When we consume healthy fats, our body breaks them down into fatty acids which are immediately used for energy. Fat has three times the energy of sugar and stays in the blood longer causing you to feel satisfied so you don’t get hungry for a longer period of time. Starting your day with healthy fats keeps you from getting hungry in the late morning and helps your brain work better. The brain is sixty percent fat; each nerve and brain cell is covered and protected by fat. Fat is a critical energy source for the brain and is essential for proper brain development, so children especially need healthy fat. Every cell in our body has a fatty or lipid layer that regulates nutrients going into the cell and toxins going out of the cell. The building blocks of hormones, such as estrogen and testosterone come from fat. Your body cannot make Vitamin D and Vitamin A or absorb calcium without fat.

Dietary fats come from both plants and animals.

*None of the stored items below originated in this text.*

/-- **THE READING AT THE RECORD**: at a record of this module the `b8` leaf is, for its presenting package, «the old pin's EIGHT non-Theorem-8 conjuncts (over `famB8OfRecordSubB`,
letter for letter the knits' conclusions) ∧ Theorem 8 surviving at γ = 1 AT THE REPAIRED MEMBERS» (`CarriersB8SubBH.b8LeafOfRecordSubBH_iff_subB_and_t8H`).
[cite: Balaban1985RegularSpaces, Lemma 1 p.79, Thm 2 p.83, Prop. 3 p.87, Thm 4 p.88, Prop. 5 p.94, Prop. 6 p.99, Prop. 7 p.100, Thm 8 (1.146) p.101] -/
theorem leaf_b8_iff_subB_and_t8H_of_isRecordOfRecord₁₃CSepCoPRSB8subBH (h : IsRecordOfRecord₁₃CSepCoPRSB8subBH F N D w) :
    ∃ (θ : Stage13RParams F N) (lam : ResidB8 θ.toStage3Params), θ.Admissible F N ∧ w.L = (θ.L : ℝ) ∧
      ∀ P : B12.RunParams, (leavesP w P).b8 ↔
        (B8.Lemma1Printed θ.D (B8Lemma1NonAbelian.blockPairNA θ.D θ.L θ.𝔸) ∧
          B8.Thm2Printed (fun j : IdxB8SubB θ.toStage3Params => (famB8OfRecordSubB θ.toStage3Params lam.β lam.len j).toGFData) ∧
          B8.Prop3Printed θ.D (θ.L : ℝ) lam.C₂ lam.inp lam.B₀β
            (fun j : IdxB8SubB θ.toStage3Params => (famB8OfRecordSubB θ.toStage3Params lam.β lam.len j).toGFData2) ∧
          B8.Thm4Printed lam.B₁' (fun j : IdxB8SubB θ.toStage3Params => (famB8OfRecordSubB θ.toStage3Params lam.β lam.len j).toGFData) ∧
          B8.Prop5Exists lam.inp.B₀' lam.B₁ lam.lan ∧ B8.Prop5Unique lam.lan ∧ B8.Prop6Printed θ.D (θ.L : ℝ) lam.B₁ lam.c₁ lam.cub ∧
          B8SectGH.Prop7PrintedR (fun j : IdxB8SubB θ.toStage3Params => famB8OfRecordSubB θ.toStage3Params lam.β lam.len j) (fun j => lam.toAxial j.1)) ∧
        B8Thm8Surviving.Thm8SurvivingAt 1 lam.B₁ lam.B₂ (fun j : IdxB8SubB θ.toStage3Params => famB8OfRecordSubBH θ.toStage3Params lam.β lam.len j) := by
  obtain ⟨θ, lam, hθ, hL, hiff⟩ := leaf_b8_iff_of_isRecordOfRecord₁₃CSepCoPRSB8subBH h
  exact ⟨θ, lam, hθ, hL, fun P => (hiff P).trans (b8LeafOfRecordSubBH_iff_subB_and_t8H lam)⟩

/-- A record of this module IS (through its companion) a separated-range Stage-13 record of the same datum at a world with the same `C ∕ γ ∕ L`.
[cite: Balaban1989LargeFieldII, Thm 1 + (0.1) pp.355–356 (bookkeeping)] -/
theorem exists_isRecordOfRecord₁₃CSepCoPR_of_isRecordOfRecord₁₃CSepCoPRSB8subBH (h : IsRecordOfRecord₁₃CSepCoPRSB8subBH F N D w) :
    ∃ w' : WorldP, IsRecordOfRecord₁₃CSepCoPR F N D w' ∧ w'.C = w.C ∧ w'.γ = w.γ ∧ w'.L = w.L := by
  obtain ⟨w', hw', hC, hγ, hL, -, -⟩ := companion_of_isRecordOfRecord₁₃CSepCoPRSB8subBH h
  exact ⟨w', hw', hC, hγ, hL⟩

/-- … hence (along `IsRecordOfRecord₁₃CSepCoPR.toCoPR`) a Co CORE Stage-13 record of the same datum at a world with the same `C ∕ γ ∕ L` — the projection by which storeys
keyed ONCE on FILE 21's core family serve this record. [cite: Balaban1989LargeFieldII, Thm 1 + (0.1) pp.355–356 (bookkeeping)] -/
theorem exists_isRecordOfRecord₁₃CCoPR_of_isRecordOfRecord₁₃CSepCoPRSB8subBH (h : IsRecordOfRecord₁₃CSepCoPRSB8subBH F N D w) :
    ∃ w' : WorldP, IsRecordOfRecord₁₃CCoPR F N D w' ∧ w'.C = w.C ∧ w'.γ = w.γ ∧ w'.L = w.L := by
  obtain ⟨w', hw', hC, hγ, hL⟩ := exists_isRecordOfRecord₁₃CSepCoPR_of_isRecordOfRecord₁₃CSepCoPRSB8subBH h
  exact ⟨w', hw'.toCoPR, hC, hγ, hL⟩

/-- The in-edges `b4 b5 b6 b7` are THEOREMS at a record of this module (via the companion and def-T's v1.6 transfer `atWorld_of_isRecordOfRecord₁₃CSepCoPR`).
[cite: Balaban1983RegularityDecay, Thm p.573; Balaban1984PropagatorsI, Props. 1.1–1.2 pp.33–36; Balaban1984PropagatorsII, pp.223–250; Balaban1985Averaging, Props. 1–10 pp.26–50 (bookkeeping)] -/
theorem b4_b5_b6_b7_of_isRecordOfRecord₁₃CSepCoPRSB8subBH (h : IsRecordOfRecord₁₃CSepCoPRSB8subBH F N D w) (P : B12.RunParams) :
    (leavesP w P).b4 ∧ (leavesP w P).b5 ∧ (leavesP w P).b6 ∧ (leavesP w P).b7 := by
  obtain ⟨w', hw', -, -, -, hleaves, -⟩ := companion_of_isRecordOfRecord₁₃CSepCoPRSB8subBH h
  have h' : (leavesP w' P).b4 ∧ (leavesP w' P).b5 ∧ (leavesP w' P).b6 ∧ (leavesP w' P).b7 :=
    atWorld_of_isRecordOfRecord₁₃CSepCoPR (X := fun ℓ => ℓ.b4 ∧ ℓ.b5 ∧ ℓ.b6 ∧ ℓ.b7)
      (fun _ _ h5 P =>
        have h4 := b4_main_of_isRecordOfRecord₅C h5 P
        have hb5 := b5_main_of_isRecordOfRecord₅C h5 P h4
        ⟨h4, hb5, N03_at_record₅C h5 P h4 hb5, b7_main_of_isRecordOfRecord₅C h5 P hb5⟩) hw' P
  rw [hleaves P]
  exact h'
/-- **`x ∪ (w₁ ∪ ⋯ ∪ w_d) = 0` with `w` linearly independent ⟹ `x ∈ span {wᵢ}`** in `H•(A(ℂ); ℂ) = ⋀•H¹`: otherwise
`x, w₁, …, w_d` are linearly independent and `x ∪ w₁ ∪ ⋯ ∪ w_d ≠ 0` (`cupPowOne_ne_zero_of_linearIndependent`).
[cite: Lange2023AbelianVarietiesC, Lemma 1.1.17 and Exercise 1.1.6 (7)] [cite: HatcherAT2002, §3.2 Example 3.16] -/
theorem mem_span_of_cupProduct_cupPowOne_eq_zero {d : ℕ} {w : Fin d → complexBetti A.X 1}
    (hw : LinearIndependent ℂ w) {x : complexBetti A.X 1}
    (hx : cupProduct (Nat.add_comm 1 d) x (cupPowOne ℂ (ComplexPoints A.X) d w) = 0) :
    x ∈ Submodule.span ℂ (Set.range w) := by
  by_contra hxs
  have hli : LinearIndependent ℂ (Fin.cons x w : Fin (d + 1) → complexBetti A.X 1) :=
    linearIndependent_finCons.2 ⟨hw, hxs⟩
  have hne := cupPowOne_ne_zero_of_linearIndependent A hli
  rw [← cupProduct_cupPowOne] at hne
  exact hne hx

/-- Each `u wᵢ` lies in `span {wⱼ}` as soon as `u w₁ ∪ ⋯ ∪ u w_d = w₁ ∪ ⋯ ∪ w_d` for an independent family `w` (any map
`u`): `u wᵢ ∪ (u w₁ ∪ ⋯ ∪ u w_d) = 0` (a repeated degree-one factor, `cup_cupPowOne_eq_zero_of_eq`).
[cite: Lange2023AbelianVarietiesC, Lemma 1.1.17 and Exercise 1.1.6 (7)] -/
theorem apply_mem_span_of_cupPowOne_eq {d : ℕ} {w : Fin d → complexBetti A.X 1} (hw : LinearIndependent ℂ w)
    (u : complexBetti A.X 1 → complexBetti A.X 1)
    (h : cupPowOne ℂ (ComplexPoints A.X) d (fun i => u (w i)) = cupPowOne ℂ (ComplexPoints A.X) d w) (i : Fin d) :
    u (w i) ∈ Submodule.span ℂ (Set.range w) := by
  refine mem_span_of_cupProduct_cupPowOne_eq_zero hw ?_
  rw [← h]
  exact cup_cupPowOne_eq_zero_of_eq d (fun i => u (w i)) i

/-- **A non-zero decomposable `d`-class determines its `d`-plane**: for a linear map `u` and an independent family `w` with
`u w₁ ∪ ⋯ ∪ u w_d = w₁ ∪ ⋯ ∪ w_d`, `span {u wᵢ} = span {wᵢ}`. [cite: Lange2023AbelianVarietiesC, Lemma 1.1.17 and
Exercise 1.1.6 (7)] [cite: MoonenZarhin1998WeilClasses, §1 proof of Lemma (2) (chunk p0003)] -/
theorem span_range_eq_of_cupPowOne_eq {d : ℕ} {w : Fin d → complexBetti A.X 1} (hw : LinearIndependent ℂ w)
    (u : complexBetti A.X 1 →ₗ[ℂ] complexBetti A.X 1)
    (h : cupPowOne ℂ (ComplexPoints A.X) d (fun i => u (w i)) = cupPowOne ℂ (ComplexPoints A.X) d w) :
    Submodule.span ℂ (Set.range fun i => u (w i)) = Submodule.span ℂ (Set.range w) := by
  classical
  haveI := finite_complexBetti_abelianVariety A 1
  have hle : Submodule.span ℂ (Set.range fun i => u (w i)) ≤ Submodule.span ℂ (Set.range w) :=
    Submodule.span_le.2 (by rintro _ ⟨i, rfl⟩; exact apply_mem_span_of_cupPowOne_eq hw u h i)
  -- the `u wᵢ` are independent too (their product is the non-zero class `w₁ ∪ ⋯ ∪ w_d`), so the dimensions agree
  have hne : cupPowOne ℂ (ComplexPoints A.X) d (fun i => u (w i)) ≠ 0 := by
    rw [h]; exact cupPowOne_ne_zero_of_linearIndependent A hw
  have hli : LinearIndependent ℂ (fun i => u (w i)) := by
    by_contra hdep
    apply hne
    rw [← cupPowOneAlt_apply]
    exact AlternatingMap.map_linearDependent _ _ hdep
  exact Submodule.eq_of_le_of_finrank_le hle (by rw [finrank_span_eq_card hw, finrank_span_eq_card hli])

end Exterior

variable {φ : A ⟶ A} {P : Polynomial ℤ} {e r : ℕ} {u : complexBetti A.X 1 ≃ₗ[ℂ] complexBetti A.X 1}
  {U : complexBetti A.X r →ₗ[ℂ] complexBetti A.X r}

/-! ### §2 Lemma (2), first half: identity on `W_F ⊗ ℂ` ⟹ `F`-linear -/

section FLinear

/-- **Identity on `W_F ⊗ ℂ` ⟹ every `V_ρ` is stable.**  For `P ∈ ℤ[T]` monic irreducible of degree `e`, `P(φ) = 0`,
`e · r = 2 dim A`, a multiplicative pair `(u, U)` (`U(v₁ ∪ ⋯ ∪ v_r) = u v₁ ∪ ⋯ ∪ u v_r`) with `U c = c` for every
`c ∈ weilClassesField A φ P r`, and a complex root `ρ` of `P`: `u` maps `V_ρ = ker(φ^* − ρ)` into itself (a basis `w` of
`V_ρ` has `r` elements, `w₁ ∪ ⋯ ∪ w_r ∈ ⋀ʳ V_ρ ⊆ W_F ⊗ ℂ` is fixed, so `u w₁ ∪ ⋯ ∪ u w_r = w₁ ∪ ⋯ ∪ w_r` and §1 applies).
[cite: MoonenZarhin1998WeilClasses, §1 Lemma (2) and its proof (chunk p0003, lines 12–45)] -/
theorem mapsTo_eigenspace_of_forall_apply_eq_of_mem_weilClassesField (hPm : P.Monic) (hPe : P.natDegree = e)
    (hPirr : Irreducible (P.map (Int.castRingHom ℚ)))
    (hφ : Polynomial.eval₂ (Int.castRingHom (CategoryTheory.End A)) (φ : CategoryTheory.End A) P = 0)
    (her : e * r = 2 * A.dim)
    (hU : ∀ v : Fin r → complexBetti A.X 1,
      U (cupPowOne ℂ (ComplexPoints A.X) r v) = cupPowOne ℂ (ComplexPoints A.X) r (fun i => u (v i)))
    (hfix : ∀ c ∈ weilClassesField A φ P r, U c = c) {ρ : ℂ}
    (hρ : Polynomial.eval₂ (Int.castRingHom ℂ) ρ P = 0) :
    Set.MapsTo (u : complexBetti A.X 1 →ₗ[ℂ] complexBetti A.X 1)
      (Module.End.eigenspace (pullbackOne A φ) ρ) (Module.End.eigenspace (pullbackOne A φ) ρ) := by
  classical
  haveI : Module.Finite ℂ (complexBetti A.X 1) := finite_complexBetti_abelianVariety A 1
  set W := Module.End.eigenspace (pullbackOne A φ) ρ with hW
  have hdim : Module.finrank ℂ W = r := finrank_eigenspace_eq_of_root hPm hPe hPirr hφ her hρ
  let b := Module.finBasisOfFinrankEq ℂ W hdim
  let w : Fin r → complexBetti A.X 1 := fun i ↦ (b i : complexBetti A.X 1)
  have hwW : ∀ i, w i ∈ Module.End.eigenspace (complexBetti.map φ.hom.hom.hom 1).hom ρ := fun i ↦ (b i).2
  have hwli : LinearIndependent ℂ w := b.linearIndependent.map' W.subtype (Submodule.ker_subtype W)
  -- `w₁ ∪ ⋯ ∪ w_r ∈ W_F ⊗ ℂ` is fixed, so `u w₁ ∪ ⋯ ∪ u w_r = w₁ ∪ ⋯ ∪ w_r`
  have hωW : cupPowOne ℂ (ComplexPoints A.X) r w ∈ weilClassesField A φ P r :=
    pullbackEigenclasses_le_weilClassesField hρ (cupPowOne_mem_pullbackEigenclasses_pow φ hwW)
  have heq : cupPowOne ℂ (ComplexPoints A.X) r (fun i => u (w i)) = cupPowOne ℂ (ComplexPoints A.X) r w := by
    rw [← hU]; exact hfix _ hωW
  -- the span of `w` is `V_ρ`
  have hspan : Submodule.span ℂ (Set.range w) = W := by
    have hmap : Submodule.map W.subtype (Submodule.span ℂ (Set.range b)) = Submodule.span ℂ (Set.range w) := by
      rw [Submodule.map_span, ← Set.range_comp]
      rfl
    rw [← hmap, b.span_eq, Submodule.map_top, Submodule.range_subtype]
  intro x hx
  have hx' : x ∈ Submodule.span ℂ (Set.range w) := by rw [hspan]; exact hx
  rw [SetLike.mem_coe, ← hspan]
  refine Submodule.span_induction (p := fun y _ => (u : complexBetti A.X 1 →ₗ[ℂ] complexBetti A.X 1) y ∈
      Submodule.span ℂ (Set.range w)) ?_ ?_ ?_ ?_ hx'
  · rintro _ ⟨i, rfl⟩
    exact apply_mem_span_of_cupPowOne_eq hwli u heq i
  · rw [map_zero]; exact Submodule.zero_mem _
  · intro y z _ _ hy hz; rw [map_add]; exact Submodule.add_mem _ hy hz
  · intro t y _ hy; rw [map_smul]; exact Submodule.smul_mem _ t hy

Based on their structure, fats are described as saturated, mono-unsaturated, poly-unsaturated, and trans fats. Nutritionists suggest we get 20 to 35 percent of our required calories from fat. An average, moderately active adult, trying to maintain their weight, would consume about 2,000 calories a day. That person would optimally have 40 to 70 grams of fat a day. Those fats ideally would be 1/3 or less from healthy saturated fat, 1/3 or more from mono-unsaturated fat and 1/3 or more from poly-unsaturated fats. TRANS-FATS are unhealthy and should be avoided. POLY-UNSATURATED FATS can be classified as omega 3, omega 6 and omega 9. Omega 3 and omega 6 are essential fats that we must get from food. Our Western diet provides an abundance of omega 6 fatty acid in processed oils, as well as naturally in nuts and seeds and the oils from them. Omega 6 fatty acids promote clotting, cell proliferation and immune system support whereas Omega 3 fatty acids are anti-inflammatory, working opposite of Omega 6 fatty acids. The body needs both in the correct ratio, which is about 2 - 4 Omega 6 to 1 Omega 3. Our modern diet provides 15:1 to 22:1 ratio of Omega 6 to Omega 3! Safflower and Cottonseed oil are high in poly-unsaturated fats, have a higher ratio of Omega 6, and should be limited. Macadamia nuts and oil have a ratio of 1 omega 6 to 1 omega 3 and are highly recommended.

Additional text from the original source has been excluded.